Pleasants se rio, claro. ¿Qué otra cosa podía hacer? Aunque no lo sabía, al pobre Fante le quedaban días de vida, pero él seguía pensando en escribir y cobrar por ello. Se veía con fuerzas para seguir haciéndolo.

Aquel invierno empezaba a parecerse a un otoño a deshora. Un espejismo.

4

Fante murió a medio recuperar. Pero Bunker Hill lo hizo antes que él. Veinte años antes, si la cifra importa. Los escenarios que Bandini recorre por última vez en “Sueños de Bunker Hill” solo perduraban ya en su memoria reseca. La tienda de Goodwill, por ejemplo, acabó convirtiéndose en una iglesia. El Follies, en un aparcamiento. Y así todo lo demás, hasta acabar siendo el amasijo de cristal y cemento que es hoy. La famosa colina que daba nombre al barrio desapareció para dar paso a una colonia de más de siete mil apartamentos. El que fuera uno de los primeros suburbios de Los Ángeles terminó desvaneciéndose, igual que un mal sueño.

Como la memoria de Fante, a quien se ningunea por sistema en su propio país y sólo goza de cierto reconocimiento, y bastante moderado, en algunos países de Europa. Más allá del entusiasmo tardío de Black Sparrow, que dejó de ser dueña de sus derechos hace más de una década, lo único que honra su memoria es una placita que lleva su nombre en lo que una vez fue Bunker Hill. La misma plaza donde estaba la biblioteca municipal en que Bukowski lo descubrió.
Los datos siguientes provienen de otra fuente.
import Mathlib
import Literature.MathematicalPhysics.QuantumFieldTheory.Balaban1983to89.B4Sect5L2
import Literature.MathematicalPhysics.QuantumFieldTheory.Balaban1983to89.Beta.CoordCubePoincare

/-!
# B6 (2.76): `Q'_jG'_jQ'_j* ≥ 2γ₀` and `G'_j = (Δ^η + aQ*Q)^{−1}` on the WHOLE lattice `ηℤ^d` (scalar, `U = 1`) —
# a Fourier-free kernel proof with a mesh-independent constant

T. Bałaban, *Propagators and renormalization transformations for lattice gauge theories. II*, Commun. Math. Phys.
**96** (1984) 223–250 [Balaban1984PropagatorsII] (= B6 of the series), §2, p. 236, (2.74)–(2.77) (journal page = PDF
page + 222; ×2 render `run/shared/lean/pub/pub-balaban/b2b-balaban-ref1/pages/1984-cmp96-propagators-rt-II/…-p014-x2.png`).
Unit b2b-balaban-pv23-g7 (surge node prover #23, gen 7, cell pub-balaban; journal claim B6-276-QGQ-LOWER-ZD = KERNEL
self-row under the LEMMAS.md yield clause, lineage pv23; GAPS row C-pv23g7-5; BETA/WALL.md v2.2 §9 row «B4 Sect. 5
Theorem» names this as the one item still owed on that row: *"the lower bound A ≥ γ₀I for Bałaban's U = 1 operators on
ℤ⁴ (B6 (2.75))"*).  Tree imports: `…B4Sect5L2` ([ACCEPTED] p185545; through it `…B4Sect5Exhaustion` p185355 and
`…B4Sect5Proof`) for the inverse-operator machinery, `…Beta.CoordCubePoincare` (through it `…Beta.BlockPoincare`) for
the discrete Poincaré inequality on a coordinate cube; nothing landed is edited.

VALUE = kernel discharge of the hypothesis "A ≥ γ₀I" of the B4 Sect. 5 Theorem for the two whole-lattice operators of
B6 §2 in the scalar (`U = 1`) case — `A = Δ^η + aQ*Q` (so that `G'_j = A^{−1}` exists on `l²` of the whole fine
lattice, with the exponentially decaying kernel `limInv`) and `A = Q'_jG'_jQ'_j*` (the printed (2.76), so that
`(Q'_jG'_jQ'_j*)^{−1}` exists on `l²(ℤ^d)`) — with coercivity constants depending on `d` and `a` ONLY (not on the
mesh `η = L^{−j}`, not on any volume).  NOT summit progress; no new analytic input beyond finite sums, the discrete
Poincaré inequality on a cube (tree) and the variational inequality `⟨u, T^{−1}u⟩ ≥ 2⟨u, f⟩ − ⟨f, Tf⟩`.

## What is printed (verbatim, p. 236)

*"… ≥ ⟨ω₁, Q'_jG'_jQ'_j*ω₁⟩ − O(1)e^{−δ₀M}‖ω₁‖², (2.74)
where we have used the Theorem of [3], G'_j denotes the operator (Δ^{L^{−j}} + a_jQ'_j*Q'_j)^{−1} on the whole
lattice L^{−j}Z^d. In [3] an explicit representation of this operator was found and from this representation we get
the following Fourier representation of Q'_jG'_jQ'_j*:
(Q'_jG'_jQ'_j*)^(p′) = Σ_l |u_j(p′+l)|²Δ₀(p′)/Δ(p′+l) · (a_j Σ_l |u_j(p′+l)|²Δ₀(p′)/Δ(p′+l) + Δ₀(p′))^{−1}, (2.75)
p′ ∈ [−π, π]^d, l was described in (2.45) [3]. From this representation and the bounds (2.50), (2.51) of that paper
it follows that
Q'_jG'_jQ'_j* ≥ 2γ₀; (2.76)
γ₀ is a positive, absolute constant (a = 1). For M sufficiently large we obtain
⟨ω₁, Q'_jG'^ξ(□̃)Q'_j*ω₁⟩ ≥ γ₀‖ω₁‖². (2.77)"*

## Dictionary (this file's reading; D-pv23g7.3)

(Q1) The fine lattice `L^{−j}ℤ^d` ↦ SITE coordinates `p ∈ ℤ^d` (`X d := Fin d → ℤ`) with mesh `η = 1/(n+1)`, `n : ℕ`
ARBITRARY (`n + 1 = L^j` in print; nothing here uses that the side is a power of `L`); the unit lattice ↦ the block
labels `y ∈ ℤ^d`; the unit block over `y` ↦ `B n y = {p : blk p = y}`, the cube of side `n + 1` (`blk p μ = p μ div
(n+1)`, floor division; `chart n y : (Fin d → Fin (n+1)) ≃ B n y`).
(Q2) `Δ^{L^{−j}}` ↦ the nearest-neighbour lattice Laplacian `η^{−2}Σ_μ(2 − S_μ − S_μ^{−1})` on the WHOLE lattice (site
matrix `((n:ℝ)+1)²·lapKer`); `Q'_j` ↦ the block AVERAGE onto the unit lattice, `(Q'f)(y) = η^d Σ_{p ∈ B(y)} f(p)` (the
`j`-fold composite of `L`-block averages IS the `L^j`-block average); `Q'_j*` ↦ its adjoint for the `η^d`-weighted scalar
product on the fine lattice and the plain one on the unit lattice, `(Q'*ω)(p) = ω(blk p)`; hence `a_jQ'_j*Q'_j` has site
matrix `a·η^d·[blk p = blk q]` and `Δ^η + aQ*Q` has site matrix `AX n a` (`= Aker n a` as a B4 kernel on `ℤ^d × Fin 1`).
(Q3) "`G'_j` = the operator `(Δ^{L^{−j}} + a_jQ'_j*Q'_j)^{−1}` on the whole lattice" ↦ the inverse of the bounded,
coercive operator `opA ℤ^d (Aker n a)` on `l²(ℤ^d)` (`B4Sect5L2.opAEquiv`), whose matrix is the B4 Sect. 5 kernel
`limInv ℤ^d (Aker n a)` (`gPrime_exists`); `Q'_jG'_jQ'_j*` ↦ the unit-lattice kernel
`kerQGQ n a y y' = η^d Σ_{p ∈ B(y)} Σ_{q ∈ B(y')} G'(p,q)` (the matrix of the composite `Q'∘G'∘Q'*` for the plain scalar
product on the unit lattice; `KerQGQ` = the same as a B4 kernel on `ℤ^d × Fin 1`).
(Q4) "`Q'_jG'_jQ'_j* ≥ 2γ₀`" ↦ `2γ₀·Σ_y ω(y)² ≤ Σ_y ω(y) Σ_{y'} (Q'G'Q'*)(y,y') ω(y')` for every finitely supported `ω`
(`qGq_lower`; = B4's (5.6) coercivity clause, `finCoercive_KerQGQ`), equivalently `2γ₀‖f‖² ≤ ⟪(Q'G'Q'*)f, f⟫` for every
`f ∈ l²(ℤ^d)` (`qGq_l2_lower`, via `B4Sect5L2.inner_opA_self_ge`).  OUR `2γ₀ := gammaQ d a = 1/(36^d(4d + a))`.

## What is kernel-checked here (0 sorry; axioms propext / Classical.choice / Quot.sound only)

§1 lattice/blocks [folklore]: `X`, `e`, `side`, `blk`, `loc`, `locFin`, `chart` (+ `blk_chart`, `loc_chart`,
`chart_blk_locFin`, `chart_inj`, `chart_stepUp`), `B` (+ `mem_B`, `sum_B`, `card_cube`, `sum_B_const`, `B_disjoint`),
`U` (the block with its lower neighbours), distance lemmas.  §2 the site matrix [folklore]: `lapDir`, `lapKer`, `sameBlk`,
**`AX`**, **`Aker`**, symmetry, `c0`, `abs_AX_le` (`|A(p,q)| ≤ c0·e^{−|p−q|}`, finite range), `decayOn_Aker`.  §3 the form
[folklore]: `ext`, `cvec`, `lapForm_eq` (summation by parts: `⟨f, Δ_dir f⟩ = Σ_P (f(P) − f(P−e_μ))²` over the one-sided
neighbourhood `Pset`), `blkForm_eq` (`⟨f, Q*Qf⟩ = η^d Σ_blocks (Σ_B f)²`), `block_lower` (per block: Dirichlet energy inside
the block + `a·η^d(Σ_B f)² ≥ min(2,a)·η²·Σ_B f²`, from `Beta.CoordCubePoincare.poincare_coordCube` and
`Beta.BlockPoincare.sum_sq_eq_var_add`), `sum_blocks_dirichlet_le`, **`coercive_AX : min(2,a)·Σ f² ≤ ⟨f, (Δ^η + aQ*Q)f⟩`**
on finitely supported `f`, uniformly in the mesh.  §4 **`hyp56Z_Aker`: B4 (5.6) holds for `Δ^η + aQ*Q` on `Ω = ℤ^d`**
with `(γ₀, c₀, δ₀) = (min(2,a), c0 d n a, 1)`.  §5 `inner_inv_ge` [folklore]: for a symmetric positive isomorphism `T` of
a real inner product space, `⟨u, T^{−1}u⟩ ≥ 2⟨u, f⟩ − ⟨f, Tf⟩`.  §6–§7 the block bump [folklore]: the parabolic profile
`g1 n t = (t+1)(n+1−t)η²` on `{0,…,n}` (face values `η`, `0 ≤ g1 ≤ 1`, one-step variation `≤ η`: `g1_step_abs`, mass
`Theta1 n = Σ_t g1 n t` with `1/6 ≤ η·Theta1 ≤ 1`: `Theta1_div_ge`/`Theta1_div_le`), the product bump `bump p = Π_μ g1(loc p μ)`,
the test vector `F = ω(blk ·)·bump` (`F_step_abs`: bond differences `≤ η(|ω(blk p)| + |ω(blk(p+e_μ))|)`, inside a block
from the step bound and across a face from the face values) and the finite-sum computations `sum_B_bump` (mass `Theta1^d`
per block), `form_sum_le` (`⟨F, AF⟩ ≤ (4d·η^{−d} + a·η^{d}·Theta1^{2d})·Σω²` — the taper makes the Dirichlet energy of a
bump `O(η^{−d})`, NOT `O(η^{−d−1})` as for a block indicator), `green_sum`, `pair_sum`, `scalar_key` (the optimisation
of the variational parameter).  §8 **`kerQGQ`**, **`qGq_lower`** ((2.76), kernel form).  §9 **`gPrime_exists`** (`G'_j`
exists on `l²(ℤ^d)`, `‖G'_j‖ ≤ min(2,a)^{−1}`, matrix `= limInv`), `KerQGQ`, `kerQGQ_symm`, `dist_blk_le`,
`gammaQ`/`cQ`/`deltaQ` (+ positivity), `abs_kerQGQ_le` (`|(Q'G'Q'*)(y,y')| ≤ cQ·e^{−deltaQ|y−y'|}`), `finCoercive_KerQGQ`,
**`hyp56Z_KerQGQ`: B4 (5.6) holds for `Q'G'Q'*` on `ℤ^d` with `(γ₀, c₀, δ₀) = (gammaQ, cQ, deltaQ)`**, **`qGq_l2_lower`**
((2.76) on `l²(ℤ^d)`), **`qGq_inverse`** (`(Q'G'Q'*)^{−1}` exists, `‖(Q'G'Q'*)^{−1}‖ ≤ 36^d(4d+a)`), `hyp56Z_KerQGQ_mono`
(so `B4Sect5Exhaustion.sect5ThmSetOmega_holds` / `B4Sect5L2.sect5ThmL2_holds` apply to `A = Q'G'Q'*` on every
`Λ ⊆ ℤ^d`).

Proof route of (2.76) (NOT the printed one): with `T = Δ^η + aQ*Q` on `l²(ℤ^d)`, `u = Q'*ω` and the test vector
`f = λF`, `λ ∈ ℝ` (block bumps weighted by `ω`), `η^{−d}·⟨ω, Q'G'Q'*ω⟩ = ⟨u, T^{−1}u⟩ ≥ 2λ⟨u, F⟩ − λ²⟨F, TF⟩`; the
bump has mass `Theta1^d ≥ (6η)^{−d}` per block, `Q*Q`-energy `≤ a·η^{d}·Theta1^{2d}·ω(y)² ≤ a·η^{−d}ω(y)²` and — because
it tapers to `η` at the block faces with steps `≤ η` — Dirichlet energy `≤ 4d·η^{−d}ω(y)²` (summed); the choice
`λ = 6^{−d}/(4d + a)` (`scalar_key`) gives `⟨ω, Q'G'Q'*ω⟩ ≥ gammaQ·Σω²`, `gammaQ = 1/(36^d(4d+a))`.

## Honest scope / what this does NOT do

* SCALAR, `U = 1` only: the operators of (2.75)/(2.76) are the free (`U = 1`) whole-lattice operators (a Fourier
  representation is asserted for them); componentwise extension to `ℝ^N`-valued fields is immediate but not typed; the
  covariant (`U ≠ 1`) operators `G'_j(□̃)`, `G'^ξ(□̃)` of (2.74)/(2.77), the comparison (2.74) (which uses the Theorem of
  [3]) and the conclusions (2.77)/(2.78) are NOT touched.
* The CONSTANT is ours and is not the printed one: print has `2γ₀` with *"γ₀ a positive, absolute constant (a = 1)"*
  obtained from (2.75) and [3] (2.50), (2.51); ours is `gammaQ d a = 1/(36^d(4d+a))` — independent of the mesh and of
  any volume (the uniformity the consumers need), but depending on `d` and `a` and far from sharp.  For `Δ^η + aQ*Q` our
  `γ₀` is `min(2, a)`; no `Δ_a ≥ γ₀(Δ + I)`-type bound (B5 (1.83)) is claimed here — only `≥ min(2,a)·I`.
* The Fourier representation (2.75), the functions `u_j`, `Δ₀`, `Δ`, the index set of (2.45) [3] and the bounds (2.50),
  (2.51) of [3] are NOT formalised; (2.76) is proved by a different (variational) argument, so this file certifies the
  printed STATEMENT (2.76) in the scalar case, not the printed derivation.
* The entry bound / decay rate of `Q'G'Q'*` (`cQ`, `deltaQ`) are inherited from B4 (5.7) for `G'_j` at mesh-DEPENDENT
  constants (`c0 d n a`, `deltaStar d 1 (min 2 a) (c0 d n a) 1`); no mesh-uniform decay of `G'_j` or of `Q'G'Q'*` (B6
  Prop. 2.5-type statements) is claimed.  `a > 0` is required throughout (print: `a_j > 0`).
* ABSOLUTE-RULE census: no statement of B6 (or of any manuscript) enters as a hypothesis; every theorem's hypotheses are
  `0 < a` (and memberships in blocks); the non-Mathlib inputs are the sorry-free tree theorems
  `…B4Sect5Exhaustion.{limInv_abs_le, limInv_symm, Hyp56Z.mono}`, `…B4Sect5L2.{hyp56Z_coercive_of_finCoercive,
  inner_opA_self_ge, opAEquiv_apply, norm_inv_le, inv_apply_eq_tsum, G_eq_limInv}`, `…B4Sect5Proof.{cStar_pos,
  deltaStar_pos}`, `…Beta.CoordCubePoincare.poincare_coordCube`, `…Beta.BlockPoincare.sum_sq_eq_var_add` and the
  DEFINITIONS `…B4Sect5Exhaustion.{K, Hyp56Z, limInv}`, `…B4Sect5L2.{H, idx, kerA, FinCoercive, DecayOn, opA, opAEquiv}`,
  `…B4Sect5Proof.{cStar, deltaStar}`, `…Beta.CoordCubePoincare.stepUp`, `…Beta.BlockPoincare.avg`.
-/

namespace Literature.MathematicalPhysics.QuantumFieldTheory.Balaban1983to89.B6QGQLower276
Los americanos son gente extraña. Encumbran a Kerouac y a Mailer, a Auster y a Wolfe, ensalzan a Roth y a DeLillo, a Palahniuk y a Foster Wallace... y se olvidan de Fante.

No tienen ni idea.

5

En lo que a mí respecta, estoy harto de Bandini. Muy harto. De verdad.

No de Fante, no. Estoy harto de Bandini. Harto de que todo el mundo hable de Arturo Bandini cuando se refiere a Fante y no lo haga de Henry Molise, su mejor y más conseguido álter ego. Su personaje por antonomasia. El reflejo del auténtico Fante, el hombre que asumió que no triunfaría más allá de lo material y lo doméstico, de sus diez coches, de sus seis casas, de sus cuatro hijos y sus diez perros. El viejo que, a cada paso, ajusta cuentas con su pasado. Ese Fante.
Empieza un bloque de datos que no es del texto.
import Summits.QuantumFields.BalabanUV.T4Continuum.Support.NE7HierarchicalRepresentative
import Summits.QuantumFields.BalabanUV.T4Continuum.Support.NE7LevelMassBudgetAdd
import HarnessLib

/-!
# NE7HierarchicalBudget — THE ROOT-FORM LEVEL-MASS BUDGET ON THE HIERARCHICAL REPRESENTATIVE (route (H′) assembled up to the slice masses and the energies):
# for the representative `X′_i = X_i + gaugeDir W_i ν_i` of ✓ `hierarchical_representative` (exact curved lifts, one-level slice fluctuations `J_i`),
# **`Σ_{i≤m} 8^{−(m−i)}·dirSq X′_i [0,Q_i)⁴ ≤ (2C̄²∕(1 − ρ²∕8))·(ρ²·dirSq X′_{m+1} [0,Q_{m+1})⁴ + 2·Σ_{k≤m} (ρ∕8)^{m−k}·dirSq J_k [0,Q_k)⁴)`**, `ρ² = 7.197 < 8`,
# `C̄ = (Kmain+Dgauge)·exp(((Kmain+Dgauge)∕ρ)·Σ_{j≤m} etaW(x_j,b_j))` — j-UNIFORM given a bounded sum of radii (d = 4, L = 2)
# (lineage `b2b-balaban-t4-ne7b-p1`, gen 163; route (H′), memo `t4/b2b-balaban-t4-ne7b-p1/g162/records/SCOPING-LEVELMASSES.md` §8 + `g163/records/SCOPING-R4.md`)

Cell `pub-balaban`, rung (B)+1 sub-cell t4, lineage `b2b-balaban-t4-ne7b-p1` (row NE7b OWNER + CRUX PROVER; junction service for row NE7 on ROAD-G116 §6 (G3) ∕ the ℓ² route to (G′)),
generation 163.  Inputs BY NAME: ✓ `hierarchical_representative` (the recursion `X′_i = (r+δ)_i X′_{i+1} + J_i`), ✓ `curved_composite_le` ((C_W), the composite letters), ✓
`levelMassBudget_of_growth_add` (the root-form budget for additive lifts), `two_le_rho`, `rho_sq_lt`.
WHAT ([folklore]; DATA def `Cbar`; 0 sorry): `compA_self`, `compA_left`, `sum_etaTower_window_le`, **`hierarchical_budget`**.
WHAT IS NOT HERE: the slice masses `dirSq J_k ≤ C_P·4·curlSq_{W_k} J_k` (row NE3's slice Poincaré SHAPE, ✓ `sliceStep_letters`) and the energies (road G5) — the (G3′) assembly with
✓ p834121 `multiplierTerm_le_levelMasses` is the road's∕successor's; the bondwise radii `b_i` remain DISPLAYED.
HONEST FRAMING (page 1): bookkeeping over kernel theorems about OUR objects; constants astronomical; nothing of Bałaban's asserted; NOT (G3), NOT (G′), NOT NE7∕NE3 as spine nodes; row NE7b
NOT PRINTED ∕ NOT PROVED; spine 0∕9; finite T⁴ rung (B)+1 — NOT infinite volume, NOT mass gap, NOT BetaPertH, NOT Clay.
-/

set_option autoImplicit false

open scoped BigOperators Matrix Matrix.Norms.L2Operator
open Finset

namespace Summit.QuantumFields.BalabanUV.T4Continuum.NE7HierarchicalBudget

open Literature.MathematicalPhysics.QuantumFieldTheory.Balaban1983to89
open B7Prop1Explicit
open T4AveragingDeficitWall (IsUnitaryCfg IsSkewDir dirSq)
open T4AveragingDeficitWallBoundary (IsPeriodicCfg periodBox)
open AveragingDeficitPeriodicCounting (IsPeriodicDir)
open AveragingDeficitMultiLevelPrep (cpush tower)
open AveragingDeficitChartCalculus (cavg)
open BlockAveragePushDirGauge (gaugeDir isPeriodicDir_gaugeDir)
open NE3LandauOrbit (gaugeDir_skew)
open NE3FrameFreeSliceW (frameFreeBlockLandauW)
open NE7PerturbedCompositesAdd (compA compA_succ_apply)
open NE7ExactLiftComposites (rho rho_nonneg two_le_rho rho_sq_lt Kmain Dgauge Kmain_nonneg Dgauge_nonneg)
open NE7CurvedExactLift (etaW etaW_nonneg)
open NE7CurvedExactLiftComposites (Qper Qper_succ TowerHyps rTower dTower etaTower curved_composite_le)
open NE7HierarchicalRepresentative (RepOn hierarchical_representative)
open NE7LevelMassBudgetAdd (levelMassBudget_of_growth_add)

noncomputable section

variable {n : Type*} [Fintype n] [DecidableEq n] [Nonempty n]
variable {P T : ℕ} [NeZero P] {W : ℕ → Site 4 → Fin 4 → (Matrix n n ℂ)ˣ} {x b : ℕ → ℝ}

/-! ## §1 Composites as the budget's `R i k` -/

section Comp

variable {V : Type*} [AddCommGroup V] (f : ℕ → V →+ V)

/-- `compA f k (k − k) = id`. [folklore] -/
theorem compA_self (k : ℕ) : compA f k (k - k) = AddMonoidHom.id V := by rw [Nat.sub_self]; rfl

/-- `f i ∘ compA f (i+1) (k − (i+1)) = compA f i (k − i)` for `i < k`. [folklore] -/
theorem compA_left {i k : ℕ} (h : i < k) : (f i).comp (compA f (i + 1) (k - (i + 1))) = compA f i (k - i) := by
  rw [show k - i = (k - (i + 1)) + 1 by omega]; rfl

end Comp

omit [NeZero P] in
/-- The window sums of the perturbation sizes are bounded by the full sum. [folklore] -/
theorem sum_etaTower_window_le (H : TowerHyps n P T W x b) {i t : ℕ} (hit : i + t ≤ T) :
    ∑ j ∈ range t, etaTower (n := n) x b T (i + j) ≤ ∑ j ∈ range T, etaTower (n := n) x b T j := by
  have hη : ∀ j, 0 ≤ etaTower (n := n) x b T j := fun j => by
    simp only [etaTower]; split_ifs with hj
    · exact etaW_nonneg (H.hx j hj) (H.hb j hj)
    · exact le_rfl
  rw [show ∑ j ∈ range t, etaTower (n := n) x b T (i + j) = ∑ j ∈ Ico i (i + t), etaTower (n := n) x b T j by
    rw [Finset.sum_Ico_eq_sum_range, Nat.add_sub_cancel_left]]
  exact Finset.sum_le_sum_of_subset_of_nonneg (fun j hj => by have := Finset.mem_Ico.mp hj; exact Finset.mem_range.mpr (by omega)) fun j _ _ => hη j

/-- **THE UNIFORM COMPOSITE CONSTANT** `C̄ = (Kmain+Dgauge)·exp(((Kmain+Dgauge)∕ρ)·Σ_{j<T} η_j)`. [folklore] -/
def Cbar (n : Type*) [Fintype n] (x b : ℕ → ℝ) (T : ℕ) : ℝ :=
  (Kmain n + Dgauge n) * Real.exp (((Kmain n + Dgauge n) / rho) * ∑ j ∈ range T, etaTower (n := n) x b T j)

/-! ## §2 The budget on the representative -/

/-- **THE ROOT-FORM LEVEL-MASS BUDGET ON THE HIERARCHICAL REPRESENTATIVE** (`d = 4`, `L = 2`, top index `m + 1`): for tower data `H`, consecutive backgrounds, a unitary
`Q_{m+1}`-periodic top background and an original tower `X` of skew periodic fields, there are `ν`, `J` with ✓ `RepOn H X 0 ν J` AND
`Σ_{i≤m} (8⁻¹)^{m−i}·dirSq (X_i + gaugeDir W_i ν_i) [0,Q_i)⁴ ≤ (2C̄²∕(1 − 8⁻¹ρ²))·(ρ²·dirSq (X_{m+1} + gaugeDir W_{m+1} ν_{m+1}) [0,Q_{m+1})⁴ + 2·Σ_{k≤m} (8⁻¹ρ)^{m−k}·dirSq J_k [0,Q_k)⁴)`. [folklore] -/
theorem hierarchical_budget {m : ℕ} (H : TowerHyps n P (m + 1) W x b) (hcavg : ∀ i, i < m + 1 → W (i + 1) = cavg 2 (W i)) (hWT : IsUnitaryCfg (W (m + 1)))
    (hWTP : IsPeriodicCfg (W (m + 1)) (Qper P (m + 1) (m + 1) : ℤ))
    {X : ℕ → Site 4 → Fin 4 → Matrix n n ℂ} (hXs : ∀ i, i ≤ m + 1 → IsSkewDir (X i)) (hXP : ∀ i, i ≤ m + 1 → IsPeriodicDir (X i) (Qper P (m + 1) i : ℤ))
    (hX : ∀ i, i < m + 1 → X (i + 1) = cpush 2 (W i) (X i)) :
    ∃ (ν : ℕ → Site 4 → Matrix n n ℂ) (J : ℕ → Site 4 → Fin 4 → Matrix n n ℂ), RepOn H X 0 ν J ∧
      ∑ i ∈ range (m + 1), ((((2 : ℕ) : ℝ) ^ 3)⁻¹) ^ (m - i) * dirSq (X i + gaugeDir (W i) (ν i)) (periodBox (d := 4) (Qper P (m + 1) i))
        ≤ (2 * Cbar n x b (m + 1) ^ 2 / (1 - (((2 : ℕ) : ℝ) ^ 3)⁻¹ * rho ^ 2))
          * (rho ^ 2 * dirSq (X (m + 1) + gaugeDir (W (m + 1)) (ν (m + 1))) (periodBox (d := 4) (Qper P (m + 1) (m + 1)))
            + 2 * ∑ k ∈ range (m + 1), ((((2 : ℕ) : ℝ) ^ 3)⁻¹ * rho) ^ (m - k) * dirSq (J k) (periodBox (d := 4) (Qper P (m + 1) k))) := by
  obtain ⟨ν, J, hrep⟩ := hierarchical_representative H hcavg hWT hXs hXP hX
  refine ⟨ν, J, hrep, ?_⟩
  obtain ⟨htop, hinv, hsamp, hrec⟩ := hrep
  set f : ℕ → (Site 4 → Fin 4 → Matrix n n ℂ) →+ (Site 4 → Fin 4 → Matrix n n ℂ) := rTower (n := n) P (m + 1) + dTower H with hf
  set X' : ℕ → Site 4 → Fin 4 → Matrix n n ℂ := fun i => X i + gaugeDir (W i) (ν i) with hX'
  -- the composite constant and its positivity
  have hKD : 0 ≤ Kmain n + Dgauge n := add_nonneg Kmain_nonneg Dgauge_nonneg
  have hCb0 : 0 ≤ Cbar n x b (m + 1) := mul_nonneg hKD (Real.exp_pos _).le
  -- the composite letter with the uniform constant
  have hcomp : ∀ (i t : ℕ), i + t ≤ m + 1 → ∀ u : Site 4 → Fin 4 → Matrix n n ℂ, IsSkewDir u → IsPeriodicDir u (Qper P (m + 1) (i + t) : ℤ) →
      Real.sqrt (dirSq (compA f i t u) (periodBox (d := 4) (Qper P (m + 1) i))) ≤ Cbar n x b (m + 1) * rho ^ t * Real.sqrt (dirSq u (periodBox (d := 4) (Qper P (m + 1) (i + t)))) := by
    intro i t hit u hu huP
    have h := curved_composite_le H t i hit hu huP
    refine h.trans (mul_le_mul_of_nonneg_right (mul_le_mul_of_nonneg_right ?_ (pow_nonneg rho_nonneg t)) (Real.sqrt_nonneg _))
    unfold Cbar
    refine mul_le_mul_of_nonneg_left (Real.exp_le_exp.mpr ?_) hKD
    exact mul_le_mul_of_nonneg_left (sum_etaTower_window_le H hit) (div_nonneg hKD rho_nonneg)
  -- goodness of the data: top field and slice elements
  have hνT := hinv (m + 1) (Nat.zero_le _) le_rfl
  have hvS : IsSkewDir (X' (m + 1)) := fun y μ => (skewAdjoint _).add_mem (hXs (m + 1) le_rfl y μ) (gaugeDir_skew hWT hνT.1 y μ)
  have hvP : IsPeriodicDir (X' (m + 1)) (Qper P (m + 1) (m + 1) : ℤ) := fun y k μ => by
    simp only [hX', Pi.add_apply, hXP (m + 1) le_rfl y k μ, isPeriodicDir_gaugeDir hWTP hνT.2 y k μ]
  have hJS : ∀ k, k < m + 1 → IsSkewDir (J k) := fun k hk => (hrec k (Nat.zero_le _) hk).1.1
  have hJP : ∀ k, k < m + 1 → IsPeriodicDir (J k) (Qper P (m + 1) k : ℤ) := fun k hk => by
    have h := (hrec k (Nat.zero_le _) hk).1.2.1
    rw [show (((tower 2 (Qper P (m + 1) (k + 1)) 1 : ℕ) : ℤ)) = (Qper P (m + 1) k : ℤ) by simp [tower, Qper_succ hk]] at h
    exact h
  -- apply the additive budget
  have hB := levelMassBudget_of_growth_add (d := 4) (n := n) (L := 2) le_rfl two_le_rho rho_sq_lt m (fun i => periodBox (d := 4) (Qper P (m + 1) i))
    f (fun i k => compA f i (k - i)) (fun k => compA_self f k) (fun i k hik => compA_left f hik) X' J (X' (m + 1)) rfl
    (fun i hi => (hrec i (Nat.zero_le _) (by omega)).2.2)
    (fun i hi => by
      have h := hcomp i (m + 1 - i) (by omega) (X' (m + 1)) hvS (by rw [show i + (m + 1 - i) = m + 1 by omega]; exact hvP)
      rw [show i + (m + 1 - i) = m + 1 by omega] at h
      exact h)
    (fun i k hik hkm => by
      have h := hcomp i (k - i) (by omega) (J k) (hJS k (by omega)) (by rw [show i + (k - i) = k by omega]; exact hJP k (by omega))
      rw [show i + (k - i) = k by omega] at h
      exact h)
  exact hB

end

end Summit.QuantumFields.BalabanUV.T4Continuum.NE7HierarchicalBudget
Estoy harto de Bandini y desde que he empezado a escribir esto no he hecho más que hablar de Bandini. Qué estúpido soy.

Ni he hablado tampoco de lo que realmente importa. De lo que se publicó tras su muerte: la inconclusa pero digna “Un año pésimo”, o “Al Oeste de Roma”, con su grandísimo relato acerca de Idiota, un perro inspirado en su inmenso y bruto Rocco, o “Llenos de vida”, tal vez la más autobiográfica de todas sus obras, donde Molise se quita la careta y se deja llamar por su propio nombre. En los sesenta fue un guión que Hollywood se ocupó de destrozar a lo Blake Edwards.

Al contrario de lo que sucede con autores como Bolaño, los archivos inéditos que conservaba Fante eran de una calidad bastante superior a lo que conocíamos. Algunos, bastante más pulidos que sus aventuras iniciáticas, que el reflejo de aquel pedante fanfarrón y adolescente que traducía su rabia en una pretenciosidad bastante insoportable. Maldito Bandini. 

En realidad, Arturo Bandini no debería ser más que la puerta de salida del universo fantiano. El postre ligero después del gran banquete. La primavera despistada que se cuela entre el otoño y el invierno, desoyendo al calendario. El complemento perfecto y final a sus historias de madurez, que son las que más se ajustan al Fante escritor, que mejor muestran al Fante padre e hijo adulto, al Fante desencantado y cruel, al misántropo socarrón, al viejo árbol deshojado y gris que espera, como Svevo Bandini, a la primavera.